许仙赶紧再喂口粥,转转眼珠说:“其实心强的女子也没什么不好,你看那揭告示的女子,不也是心气儿比旁人高吗?”
李公甫眉宇一皱:“心气儿再高,也是女子!不该管男人的事儿!”
“那倒未必,若是寻常女子,谁敢去揭那告示?最近市井上可都传开了,没见过女人敢插手衙门事件的,保不齐还真能抓到那偷儿。
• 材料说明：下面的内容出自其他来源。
/-- **The three rows TOGETHER at one carrier and one producer** (joint satisfiability of OUR typed instance forms of
F-0417 · F-0418 · F-0419 at the `X̲̲` of record of the Tate model; data left: `p`, `l`, `N`, `μ`).
[claim: Mochizuki2012, status: disputed] (IUTchII §1 Rmk 1.11.1 (i), kurims pp.49-51) -/
theorem gprRows_modelTateRecord :
    let C := (((kummerCoreχq p 1 2 even_two).toKummerDataOfSection SemidirectProduct.inr (continuous_inrχq p 1 2)
        (fun _ => rfl) (map_inr_GK_le_GtpY_modelχq' p 1 2 even_two)
        (map_inr_GKdd_le_GtpYdd_modelχq' p 1 2 even_two)).etaleThetaDataOfClass
        (etaDdχq p 1 2 even_two)).doubleUnderlineχqOfEtaRes p 1 2 l hl (eta_res_etaDdχq p 1 2 even_two l hl)
    let hη := EtaleThetaDataOfSetting.modN_rootLift_mem_thetaCocycles C (compat_modelχq p 1 2 even_two)
        (ThetaSetting.modelχq_sec2Hyps p 1 2 even_two) μ
    let S := ThetaSetting.ofDoubleUnderline C μ (compat_modelχq p 1 2 even_two)
        (ThetaSetting.modelχq_sec2Hyps p 1 2 even_two) hlp (ne_two_of_four_mul_dvd_pred p l.pos hdvd)
        (ne_of_four_mul_dvd_pred p l.pos hdvd) (exists_isPrimitiveRoot_K_modelχq p 1 2 even_two l.pos hdvd) hη
    let A := AbsTopMonoids.genuineOfModelIsm S
        (ThetaSetting.modelχq p 1 2 even_two).toTemperedCurve.mlfClosurePadic
        (ThetaSetting.modelχq p 1 2 even_two).toTemperedCurve.galoisEpsilonPadic
        (deltaX_characteristic_ofDoubleUnderline_modelχq_of_ker_ne_bot' p 1 2 even_two C μ
          (compat_modelχq p 1 2 even_two) (ThetaSetting.modelχq_sec2Hyps p 1 2 even_two) hlp
          (ne_two_of_four_mul_dvd_pred p l.pos hdvd) (ne_of_four_mul_dvd_pred p l.pos hdvd)
          (exists_isPrimitiveRoot_K_modelχq p 1 2 even_two l.pos hdvd) hη (ker_tatePairHom_ne_bot p 1 2))
        (AbsTopMonoids.nonempty_quotDeltaX_iso_ofDoubleUnderline_modelχq p 1 2 even_two C μ
          (compat_modelχq p 1 2 even_two) (ThetaSetting.modelχq_sec2Hyps p 1 2 even_two) hlp
          (ne_two_of_four_mul_dvd_pred p l.pos hdvd) (ne_of_four_mul_dvd_pred p l.pos hdvd)
          (exists_isPrimitiveRoot_K_modelχq p 1 2 even_two l.pos hdvd) hη)
    Rmk1111_a A ∧
      Rmk1111_b A (fun _ => AbsTopMonoids.Genuine.zhatPowOunits
        (ThetaSetting.modelχq p 1 2 even_two).toTemperedCurve.mlfClosurePadic) ∧
      ∀ G : IsoClass S.Gk,
        haveI := (ThetaSetting.modelχq p 1 2 even_two).toTemperedCurve.mlfClosurePadic.fact_residueChar_prime
        Rmk1112_i A G
          (AbsTopMonoids.Genuine.zhatPowOunits (ThetaSetting.modelχq p 1 2 even_two).toTemperedCurve.mlfClosurePadic)
          (ThetaSetting.modelχq p 1 2 even_two).toTemperedCurve.mlfClosurePadic.K
          (MonoidHom.toAdditiveLeft
            ((ThetaSetting.modelχq p 1 2 even_two).toTemperedCurve.mlfClosurePadic.galoisPadicLog.logHom.comp
              (AbsTopMonoids.Genuine.unitsBridge
                (ThetaSetting.modelχq p 1 2 even_two).toTemperedCurve.mlfClosurePadic).toMonoidHom))
          (· * ·)
          (AddAut.mulLeft.comp
            ((ThetaSetting.modelχq p 1 2 even_two).toTemperedCurve.mlfClosurePadic.padicScalarUnits.comp
              (ZHatLevel.padicCharUnits
                (ThetaSetting.modelχq p 1 2 even_two).toTemperedCurve.mlfClosurePadic.residueChar))) := by
  intro C hη S A
  exact ⟨rmk1111_a_modelTateRecord p l hl hlp hdvd μ, rmk1111_b_modelTateRecord p l hl hlp hdvd μ,
    rmk1112_i_modelTateRecord p l hl hlp hdvd μ⟩

/-- **The three rows at ONE fully explicit carrier, NO `Prop` binder at all** — the numeric side conditions of [IUTchII] §1
p. 20 instantiated at `p = 13`, `l = 3` (`4·3 ∣ 13 − 1`): OUR typed instance forms of F-0417 · F-0418 · F-0419 hold together at
the `X̲̲` of record of `modelχq 13 1 2`; the only things quantified are DATA (the level `N`, the cyclotome identification `μ`,
the isomorph `G`).  [claim: Mochizuki2012, status: disputed] (IUTchII §1 Rmk 1.11.1 (i), kurims pp.49-51) -/
theorem gprRows_modelTateRecord_thirteen_three {N : ℕ+} :
    haveI : Fact (Nat.Prime 13) := ⟨by norm_num⟩
    ∀ μ : (ThetaSetting.modelχq 13 1 2 even_two).CyclotomeMod ((3 : ℕ+) : ℕ) N,
    let hl : Odd ((3 : ℕ+) : ℕ) := by decide
    let hlp : ((3 : ℕ+) : ℕ).Prime := by norm_num
    let hdvd : 4 * ((3 : ℕ+) : ℕ) ∣ 13 - 1 := by decide
      let C := (((kummerCoreχq 13 1 2 even_two).toKummerDataOfSection SemidirectProduct.inr (continuous_inrχq 13 1 2)
          (fun _ => rfl) (map_inr_GK_le_GtpY_modelχq' 13 1 2 even_two)
          (map_inr_GKdd_le_GtpYdd_modelχq' 13 1 2 even_two)).etaleThetaDataOfClass
          (etaDdχq 13 1 2 even_two)).doubleUnderlineχqOfEtaRes 13 1 2 3 hl (eta_res_etaDdχq 13 1 2 even_two 3 hl)
      let hη := EtaleThetaDataOfSetting.modN_rootLift_mem_thetaCocycles C (compat_modelχq 13 1 2 even_two)
          (ThetaSetting.modelχq_sec2Hyps 13 1 2 even_two) μ
      let S := ThetaSetting.ofDoubleUnderline C μ (compat_modelχq 13 1 2 even_two)
          (ThetaSetting.modelχq_sec2Hyps 13 1 2 even_two) hlp (ne_two_of_four_mul_dvd_pred 13 (3 : ℕ+).pos hdvd)
          (ne_of_four_mul_dvd_pred 13 (3 : ℕ+).pos hdvd) (exists_isPrimitiveRoot_K_modelχq 13 1 2 even_two (3 : ℕ+).pos hdvd) hη
      let A := AbsTopMonoids.genuineOfModelIsm S
          (ThetaSetting.modelχq 13 1 2 even_two).toTemperedCurve.mlfClosurePadic
          (ThetaSetting.modelχq 13 1 2 even_two).toTemperedCurve.galoisEpsilonPadic
          (deltaX_characteristic_ofDoubleUnderline_modelχq_of_ker_ne_bot' 13 1 2 even_two C μ
            (compat_modelχq 13 1 2 even_two) (ThetaSetting.modelχq_sec2Hyps 13 1 2 even_two) hlp
            (ne_two_of_four_mul_dvd_pred 13 (3 : ℕ+).pos hdvd) (ne_of_four_mul_dvd_pred 13 (3 : ℕ+).pos hdvd)
            (exists_isPrimitiveRoot_K_modelχq 13 1 2 even_two (3 : ℕ+).pos hdvd) hη (ker_tatePairHom_ne_bot 13 1 2))
          (AbsTopMonoids.nonempty_quotDeltaX_iso_ofDoubleUnderline_modelχq 13 1 2 even_two C μ
            (compat_modelχq 13 1 2 even_two) (ThetaSetting.modelχq_sec2Hyps 13 1 2 even_two) hlp
            (ne_two_of_four_mul_dvd_pred 13 (3 : ℕ+).pos hdvd) (ne_of_four_mul_dvd_pred 13 (3 : ℕ+).pos hdvd)
            (exists_isPrimitiveRoot_K_modelχq 13 1 2 even_two (3 : ℕ+).pos hdvd) hη)
      Rmk1111_a A ∧
        Rmk1111_b A (fun _ => AbsTopMonoids.Genuine.zhatPowOunits
          (ThetaSetting.modelχq 13 1 2 even_two).toTemperedCurve.mlfClosurePadic) ∧
        ∀ G : IsoClass S.Gk,
          haveI := (ThetaSetting.modelχq 13 1 2 even_two).toTemperedCurve.mlfClosurePadic.fact_residueChar_prime
          Rmk1112_i A G
            (AbsTopMonoids.Genuine.zhatPowOunits (ThetaSetting.modelχq 13 1 2 even_two).toTemperedCurve.mlfClosurePadic)
            (ThetaSetting.modelχq 13 1 2 even_two).toTemperedCurve.mlfClosurePadic.K
            (MonoidHom.toAdditiveLeft
              ((ThetaSetting.modelχq 13 1 2 even_two).toTemperedCurve.mlfClosurePadic.galoisPadicLog.logHom.comp
                (AbsTopMonoids.Genuine.unitsBridge
                  (ThetaSetting.modelχq 13 1 2 even_two).toTemperedCurve.mlfClosurePadic).toMonoidHom))
            (· * ·)
            (AddAut.mulLeft.comp
              ((ThetaSetting.modelχq 13 1 2 even_two).toTemperedCurve.mlfClosurePadic.padicScalarUnits.comp
                (ZHatLevel.padicCharUnits
                  (ThetaSetting.modelχq 13 1 2 even_two).toTemperedCurve.mlfClosurePadic.residueChar))) := by
  haveI : Fact (Nat.Prime 13) := ⟨by norm_num⟩
  intro μ hl hlp hdvd C hη S A
  exact gprRows_modelTateRecord 13 3 hl hlp hdvd μ

end ModelTateCarriers

end Literature.IUT.HodgeArakelov

end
”
“你小子!你向着谁啊?!”李公甫大眼儿一瞪,高喝一声。
许仙吓的手上一抖,差点儿没洒出二两粥来,端好了碗才说:“我当然向着您啊!但若能抓到人,不也是百姓之福吗?”
李公甫瞪他一眼,觉得许仙今儿个奇怪,便问:“你小子怎么不在药铺呆着,来我这儿墨迹什么?还专提那女人,你要干什么?”
许仙咧嘴一笑道:“嘿嘿,药铺不忙,回来帮着姐姐照顾你嘛!也是好奇顺嘴问问……那衙门查这库银失窃的案子,可是查过有嫌疑的累犯?”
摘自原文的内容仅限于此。